[Stored data]

/-!
# RH-FREE — Third-order Stirling for the Riemann–Siegel theta function and the DISCHARGE of Brent–Platt–Trudgian 2021, Lemma 2: `|Q(t) − S(t)| ≤ 1/(150t)` for all `t ≥ 2π` («nothing here bears on the truth of RH»)

Topic `Literature/NumberTheory/LFunctions` (RH literature-typing tranche 1, L4 "explicit zero
statistics", gen 7). Label: **RH-FREE**. THEOREMS only — NO definition, NO new named fact (D-0026);
the last theorem is `BrentPlattTrudgian2021_lemma2_holds : BrentPlattTrudgian2021_lemma2`, the discharge of
the named fact of `ZetaZeroSumsLehmanExplicit.lean` ("If `Q(t)` and `S(t)` are defined as above then, for
all `t ≥ 2π`, `|Q(t) − S(t)| ≤ 1/(150t)`", Brent–Platt–Trudgian, Math. Comp. 90 (2021), Lemma 2, whose
printed proof uses Brent's explicit remainder for three terms of Stirling's series of `θ`). Nothing here
bears on the truth of RH.

Method (continuing `RiemannSiegelStirlingSecondOrder.lean`): `θ(t) − ((t/2)log(t/2π) − t/2 − π/8) =
−∫_{t/2}^∞ (Re ψ(¼+iu) − log u) du` (the tree's `argGammaVert`/`stirlingArgConst` machinery), and the
integrand is expanded to THIRD order with the tree's explicit Stirling series for `ψ` of order `ν = 5`
(`Literature.Analysis.SpecialFunctions.Complex.norm_digamma_sub_stirlingSeries_le`):

* `norm_digamma_sub_stirling_ten_le` — `‖ψ(w) − Log w + 1/(2w) + 1/(12w²) − 1/(120w⁴) + 1/(252w⁶)
  − 1/(240w⁸) + 1/(132w¹⁰)‖ ≤ 51975/(8π⁹‖w‖¹⁰ Re w)` (`B₆ = 1/42`, `B₈ = −1/30`, `B₁₀ = 5/66`).
* `abs_re_digamma_vertical_sub_log_sub_sub_le` — for `0 < σ ≤ ½`, `u ≥ 1`:
  `|Re ψ(σ+iu) − log u − a(σ)/u² − b(σ)/u⁴| ≤ K₆(σ)/u⁶ + (1/240)/u⁸ + K₁₀(σ)/u¹⁰` with
  `a = σ²/2 − σ/2 + 1/12`, `b = −σ⁴/4 + σ³/2 − σ²/4 + 1/120`,
  `K₆ = σ⁶ + σ⁵/2 + (5σ⁴+3σ⁶)/12 + (10σ²+5σ⁴+4σ⁶+σ⁸)/120 + 1/252`, `K₁₀ = 1/132 + 51975/(8π⁹σ)`
  (exact real parts `Re 1/(2w) = σ/(2N)`, `Re 1/(12w²) = (σ²−u²)/(12N²)`, `Re 1/(120w⁴) = (u⁴−6σ²u²+σ⁴)/(120N⁴)`,
  `N = σ²+u²`, against their expansions; `½ log(1+σ²/u²)` by Mathlib's `Real.abs_log_sub_add_sum_range_le`).
* `abs_argGammaVert_sub_stirling_three_le` — `|arg Γ(σ+iτ) − (τ log τ − τ) − c(σ) + a/τ + b/(3τ³)| ≤
  K₆/(5τ⁵) + (1/240)/(7τ⁷) + K₁₀/(9τ⁹)` (`τ ≥ 1`).
* `abs_riemannSiegelTheta_sub_stirling_three_le` — **`|θ(t) − ((t/2)log(t/2π) − t/2 − π/8 + 1/(48t) + 7/(5760t³))|
  ≤ 0.0754/t⁵ + 0.0762/t⁷ + 50.03/t⁹`** for `t ≥ 2` (`a(¼) = −1/96`, `b(¼) = −7/15360`).
* `BrentPlattTrudgian2021_lemma2_holds` — for `t ≥ 2π` the right side plus `7/(5760t³)` is below
  `(π/150 − 1/48)/t` (margin `≈ 1·10⁻⁵/t` at `t = 2π`), so `|θ − main| ≤ π/(150t)` and
  **`|Q(t) − S(t)| ≤ 1/(150t)`**: the named fact `BrentPlattTrudgian2021_lemma2` is a theorem.

## References

* R. P. Brent, D. J. Platt, T. S. Trudgian, Math. Comp. 90 (2021) 2923–2935, Lemma 2. [BrentPlattTrudgian2021]
* G. E. Andrews, R. Askey, R. Roy, *Special Functions* (1999), Cor. 1.4.5. [AndrewsAskeyRoy1999]
* M. Abramowitz, I. A. Stegun, *Handbook of Mathematical Functions* (1964), Table 23.2 (`B₆, B₈, B₁₀`). [AbramowitzStegun1964]
-/

noncomputable section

Description of the task - How many of the lines above hold the word "with"? Give only that number.

Expected answer - 2